Finally, the model’s robustness and validation were limited by its reliance on a single auxiliary data source (MODIS) and the lack of ground-based validation [54]. To build a more robust model, future iterations could integrate multi-source auxiliary data, such as radar-based satellite products that are less sensitive to cloud cover [55], or dynamic variables like seasonal Leaf Area Index (LAI) to better differentiate land cover types. Crucially, validating the downscaled SIF products against direct, ground-based SIF measurements is the most critical next step. The expansion of global ground-based SIF observation networks will be invaluable not only for direct validation but also for data assimilation approaches that merge “ground truth” with satellite observations to produce a new generation of high-resolution, high-accuracy SIF products [56]. In addition, a key application of long-term SIF products is to monitor vegetation responses to extreme climate events such as drought. As a direct probe of photosynthesis, SIF is theoretically highly sensitive to drought stress. Recent studies have demonstrated this potential. For example, Chen et al. effectively monitored the impact of drought on agricultural systems using SIF time series data [57]. Han et al. also highlighted the value of integrating SIF data in rapid drought warning systems [58]. The high temporal resolution and long-term characteristics of the SIF products we have generated provide a solid foundation for capturing such stress signals. Although a comprehensive analysis of specific historical drought events is beyond the scope of this study, it will be a key direction for future research. Our subsequent work will focus on validating the performance of this product during well-documented drought periods to comprehensively assess its capabilities in monitoring extreme events.

5. Conclusions

In this study, the XGBoost algorithm was used to build a high-precision SIF prediction model by combining physiological and light-related variables, and to generate downscaled HRSIF products. The main conclusions of the study include (1) XGBoost shows superior performance in this task compared to several other algorithms. The model effectively improves the GOME-2 SIF coarse resolution data and performs well in different ecosystem types. (2) The reliability of the HRSIF product and the improvement in spatial details are highlighted by the dual validation of the ground-based sites and satellite products. (3) The HRSIF considering land use types showed a strong linear correlation with flux tower GPP observations, especially in mixed forest ecosystems (R2 = 0.85). In addition, we investigated the importance of individual input features to the model, highlighting the impact of land use type on model performance. These findings confirm the feasibility of applying machine learning to improve the spatial and temporal resolution of satellite SIF products and expand their utility in ecosystem productivity assessment.

Author Contributions

C.H.: Writing—original draft, Investigation, Methodology, Software, Data curation. P.X.: Conceptualization, Resources, Project administration, Funding acquisition, Validation, Writing—review and editing. Z.H.: Methodology, Funding acquisition, Writing—review and editing. A.L.: Investigation, Validation, Supervision, Writing—review and editing. H.F.: Investigation, Visualization. All authors have read and agreed to the published version of the manuscript.

Funding

This research was funded by the National Natural Science Foundation of China (grant numbers: 42030609 and 42105133), National Key Research and Development Program of China (grant numbers: 2022YFC3700300, 2022YFC3703502, and 2023YFC3705601), and Industrialization Project of Wanjiang Emerging Industry Technology Development Center (grant number: WJ21CYHXM03).

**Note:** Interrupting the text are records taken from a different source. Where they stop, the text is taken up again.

import Summits.ResolutionOfSingularities.ResolutionOfSingularities.Theorems.FrobeniusLadderFRationalResolutionFixedChartOfSummand
import Mathlib.Algebra.Module.ZMod
import Mathlib.LinearAlgebra.Basis.VectorSpace
import Mathlib.LinearAlgebra.Projection
import HarnessLib

/-!
# Crux `FrobeniusLadder.FRationalResolution` (stmt-ResolutionOfSingularities-15317), line `redirect`,
# stub `stub_diagonalizableQuotientResolution` — item (F2) for ELEMENTARY ABELIAN grading groups: under an `(μ_p)^r`-quotient chart
# (any prime `p`, any characteristic) EVERY point is the image of a FIXED point of a quotient chart of the same shape

If `p • A = 0` then `A` is a vector space over `𝔽_p` and every subgroup — in particular the unit-degree subgroup `B_𝔔` of a point —
has a complement (Mathlib `Submodule.exists_isCompl`, transported along `AddSubgroup.toZModSubmodule`). So
`…FixedChartOfSummand.exists_fixed_chart_of_isCompl` (p841370) applies at every point:

* ★★★ `exists_fixed_chart_of_elementary` — chart `(A, S, 𝒮, φ)` of hq's shape with `p • A = 0`, point `v`, prime `𝔔` over `v` ⇒ a
  chart of the same shape (regular, finite type, étale, same structure maps) with a FIXED prime over a point mapping to `φ v`.

In characteristic `p` these are exactly the wild `(μ_p)^r`-quotients, for which `…FixedChart` (tame) says nothing. Honest label:
helper toward ONE leaf stub; no stub, crux or summit closed. No definitions, no named facts, no sorry.
[folklore; cite: SGA3, Exp. VIII §4–5] [cite: StacksProject, Tag 07NG]
-/

noncomputable section

-- single-problem summit: the doubled namespace component is forced
set_option linter.dupNamespace false

open CategoryTheory AlgebraicGeometry
open Literature.AlgebraicGeometry.Resolution

namespace Summit.ResolutionOfSingularities.ResolutionOfSingularities.Theorems.FRationalResolution.FixedChartOfElementary

/-- **Every subgroup of an elementary abelian `p`-group has a complement.** [folklore] -/
theorem exists_compl_of_elementary {A : Type} [AddCommGroup A] (p : ℕ) [Fact p.Prime] (hpA : ∀ x : A, p • x = 0)
    (B : AddSubgroup A) : ∃ C : AddSubgroup A, B ⊔ C = ⊤ ∧ B ⊓ C = ⊥ := by
  letI inst : Module (ZMod p) A := AddCommGroup.zmodModule hpA
  obtain ⟨Q, hQ⟩ := @Submodule.exists_isCompl (ZMod p) A _ _ inst (AddSubgroup.toZModSubmodule p B)
  refine ⟨Q.toAddSubgroup, ?_, ?_⟩
  · rw [eq_top_iff]
    intro x _
    obtain ⟨y, z, hyz, -⟩ := Submodule.existsUnique_add_of_isCompl hQ x
    exact AddSubgroup.mem_sup.2 ⟨y, y.2, z, z.2, hyz⟩
  · rw [eq_bot_iff]
    rintro x ⟨hxB, hxQ⟩
    obtain ⟨y, z, -, huniq⟩ := Submodule.existsUnique_add_of_isCompl hQ x
    have h1 := (huniq ⟨x, hxB⟩ ⟨0, Q.zero_mem⟩ (add_zero x)).1
    have h2 := (huniq ⟨0, (AddSubgroup.toZModSubmodule p B).zero_mem⟩ ⟨x, hxQ⟩ (zero_add x)).1
    exact AddSubgroup.mem_bot.2 (congrArg Subtype.val (h1.trans h2.symm))

/-- ★★★ **Item (F2) for elementary abelian grading groups.** Let `φ : Spec S₀ → X` be a chart of the stub's shape (`S` regular of
finite type over the field `k`, graded by the finite abelian group `A`, `φ` étale with `φ ≫ g = Spec (k → S₀)`) with `p • A = 0` for a
prime `p`. Then for every point `v` of `Spec S₀` and prime `𝔔` of `S` over `v` there are a chart `φ' : Spec S'₀ → X` of the same shape
and a FIXED prime `𝔔'` of `S'` over a point `v'` with `φ' v' = φ v`. No tameness hypothesis.
[folklore; cite: SGA3, Exp. VIII §4–5] [cite: StacksProject, Tag 07NG] -/
theorem exists_fixed_chart_of_elementary (k : Type) [Field k] (X : Scheme.{0}) (g : X ⟶ Spec (.of k))
    (A : Type) [AddCommGroup A] [Finite A] [DecidableEq A] (p : ℕ) [Fact p.Prime] (hpA : ∀ x : A, p • x = 0)
    (S : Type) [CommRing S] [Algebra k S]
    (𝒮 : A → Submodule k S) [GradedAlgebra 𝒮] [Algebra.FiniteType k S] [IsRegularRing S]
    (φ : Spec (.of (𝒮 0)) ⟶ X) [Etale φ]
    (hφg : φ ≫ g = Spec.map (CommRingCat.ofHom (algebraMap k (𝒮 0))))
    (v : Spec (.of (𝒮 0))) (𝔔 : Ideal S) [𝔔.IsPrime] (h𝔔v : 𝔔.comap (algebraMap (𝒮 0) S) = v.asIdeal) :
    ∃ (A' : Type) (_ : AddCommGroup A') (_ : Finite A') (_ : DecidableEq A')
      (S' : Type) (_ : CommRing S') (_ : Algebra k S') (𝒮' : A' → Submodule k S')
      (_ : GradedAlgebra 𝒮'),
      Algebra.FiniteType k S' ∧ IsRegularRing S' ∧
      ∃ (φ' : Spec (.of (𝒮' 0)) ⟶ X), Etale φ' ∧
        φ' ≫ g = Spec.map (CommRingCat.ofHom (algebraMap k (𝒮' 0))) ∧
        ∃ (v' : Spec (.of (𝒮' 0))) (𝔔' : Ideal S') (_ : 𝔔'.IsPrime),
          𝔔'.comap (algebraMap (𝒮' 0) S') = v'.asIdeal ∧
          (∀ c : A', c ≠ 0 → ∀ s ∈ 𝒮' c, s ∈ 𝔔') ∧ φ' v' = φ v := by
  have hA : AddMonoid.IsTorsion A := fun i => isOfFinAddOrder_of_finite i
  obtain ⟨B, hB, -⟩ := StabilizerSubgroup.exists_unitDegrees_addSubgroup 𝒮 hA 𝔔
  obtain ⟨C, hsup, hinf⟩ := exists_compl_of_elementary p hpA B
  exact FixedChartOfSummand.exists_fixed_chart_of_isCompl k X g A S 𝒮 φ hφg v 𝔔 h𝔔v B C hB hsup hinf

end Summit.ResolutionOfSingularities.ResolutionOfSingularities.Theorems.FRationalResolution.FixedChartOfElementary

end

Data Availability Statement

The code for generating the HRSIF and relevant data are available at https://github.com/zzmxx/HRSIF.git (accessed on 3 June 2025).

Acknowledgments

We extend our gratitude to the scientists involved in the GOME-2 mission, as well as those responsible for the MODIS and CERES data products, for providing access to these valuable resources for the research community. Our appreciation also goes to the principal investigators and research staff at FLUXNET sites for sharing their flux data. This research utilized eddy covariance data collected and distributed by the FLUXNET community. We are grateful for the data provided by the researchers at the ChinaSpec sites, which mainly include Jurong and Huailai. We would also like to express our gratitude to Pierrat and colleagues for generously sharing the PhotoSpec site observation data and to Duveiller and colleagues for providing the downscaled GOME-2 data. Additionally, we are thankful to the anonymous reviewers for their insightful feedback on our manuscript.

Conflicts of Interest

The authors declare no conflicts of interest.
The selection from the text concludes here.